The city center goes beyond what I expected a bustling vintage European city to
be like, and the rolling hills and lush green mountain sides, well, words on
paper (or a web site) just do not do it justice!
From Aix our friends took us
on a weekend trip to Avignon
which, surprise surprise, left me speechless. The city center in Avignon felt a hair “more
modern” than Aix, but the sunsets from this city were without question some of
the best I have ever seen in my life. As if the sights were not enough, our
friends also took us through a wine festival (a common occurrence I’m assuming
that happens in France, which by the way needs to happen a lot more in
Chicago), out to dinner for brick oven pizza that (and hopefully I don’t lose
my Chicago card for this) puts deep dish pizza
to shame! And the highlight event during our visit to Avignon was a 3-d light show in the Palace of
the Popes. Although the narration was in French and our friends did their best
to translate for us, the views and images on the inside of the castle walls
left my mouth agape for the entire show. It was without question the best
visual eye candy I have ever seen and if you are anywhere near Avignon I highly recommend seeing the show.
And of course any trip to the
south of France
would not be complete without a stop in Marseille. Our friends pointed out that
Marseille has an interesting reputation among French cities. Based on its
location, Marseille is an immigration hub for the Middle East and North Africa
for immigrants making their way into Europe .

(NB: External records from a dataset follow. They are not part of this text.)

import Summits.Ventures.PackingBounds.ThreePointCert.C6Td11Cert

/-!
# A(6, arccos 1/3) ≤ 34 (three-point bound, degree 11, kernel-checked): kernel validation of Gram block R0 (chunks 33–36 of 88)

Framing: lottery ticket; floor = certified bounds/negative ranges. Venture `PackingBounds` (cell
`pub-packcert`), three-point SDP family. Integer data of a feasible point of the Bachoc–Vallentin
semidefinite program (n = 6, s = 1/3, degree d = 11, symmetric
sums of squares), derived by `pub-packcert-sdp/code/cert2lean.py` from the exact rational
certificate `sdp-n6-d11-s1-3-sym-lppolish-v1.json` of the cell (two independent exact verifiers + referee), in the
units of the kernel checker `ThreePointCert.Check` (soundness `ThreePointCert.Sound`). Generated
file: plain lists of integers / monomials.
-/

namespace Summit.Ventures.PackingBounds.ThreePointCert.C6Td11

open Literature.Geometry.DiscreteGeometry Literature.Geometry.DiscreteGeometry.PolyCert PolyCert.SPoly

set_option maxHeartbeats 0 in
/-- Block `R0`: rows from 196 (3 rows) of `zᵀ(LLᵀ)z` added to `dR0c32` give `dR0c33` (kernel). -/
theorem okR0_33 : chunkOK C6Td11.gR0 196 3 C6Td11.dR0c32 C6Td11.dR0c33 = true := by
  decide +kernel

set_option maxHeartbeats 0 in
/-- Block `R0`: rows from 199 (3 rows) of `zᵀ(LLᵀ)z` added to `dR0c33` give `dR0c34` (kernel). -/
theorem okR0_34 : chunkOK C6Td11.gR0 199 3 C6Td11.dR0c33 C6Td11.dR0c34 = true := by
  decide +kernel

set_option maxHeartbeats 0 in
/-- Block `R0`: rows from 202 (3 rows) of `zᵀ(LLᵀ)z` added to `dR0c34` give `dR0c35` (kernel). -/
theorem okR0_35 : chunkOK C6Td11.gR0 202 3 C6Td11.dR0c34 C6Td11.dR0c35 = true := by
  decide +kernel

set_option maxHeartbeats 0 in
/-- Block `R0`: rows from 205 (3 rows) of `zᵀ(LLᵀ)z` added to `dR0c35` give `dR0c36` (kernel). -/
theorem okR0_36 : chunkOK C6Td11.gR0 205 3 C6Td11.dR0c35 C6Td11.dR0c36 = true := by
  decide +kernel

end Summit.Ventures.PackingBounds.ThreePointCert.C6Td11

With that as a background, this city has seen its problems with trafficking,
drugs and gang activity skyrocket within the last few years. So when our
friends shared with their colleagues that they would be taking their American
friends to Marseille, our friends were cautioned, “You must be careful, it is
like Chicago
down there.” To which our friends replied, “No, it’s ok, our friends are from Chicago !” To which our
friends’ colleagues looked on horrified, wondering why they would make friends
with American mobsters J!
All puns aside Marseille is a
very interesting city. I think gritty is the best term to describe the city
center. The center moves at a pace similar to New York
with the external feel of Harlem . On any given
block there are Islamic women dressed traditionally pushing baby carriages, seedy looking characters walking
from flat to flat and businessmen on scooters honking and speeding through like
bats out of hell. Yet at the same time the architecture was stunning on every
block. The Mediterranean influence was so much more present than I expected and
really added to the flavor of the area. And once we were out of the city center
and close to the Mediterranean Sea it felt as
if the entire world had opened up. The streets were just a bit larger and the
city center grittiness felt like it was replaced with a beach front metropolis,
almost a healthy mix between San Diego and
downtown Chicago .
There we were greeted with even more stunning views that I’m more than positive
made me look like a tourist every step of the way.
By the end of our French
travels it was very hard for me to move onto the next and final portion of our
vacation. I would like to point out that even beyond the food, the rich history
and the picturesque settings, I really enjoyed France because of the company that
we were with. I feel like friends that my wife and I both click with, let alone
a “couple” set of friends, are very rare to come by no matter the continent. So
I truly cherished every second we got to spend with our French friends. From
the late night conversations, to the impromptu picnic to walking the street
markets in Avignon ,
to seeing their hometown to the delectable breakfasts and dinners that our
hosts prepared for us I genuinely enjoyed every second of it. Words alone
cannot describe how humble and happy I am to have friends like these in our
lives. And even though we live continents apart, I am positive that we will
stay close and will see each other again soon.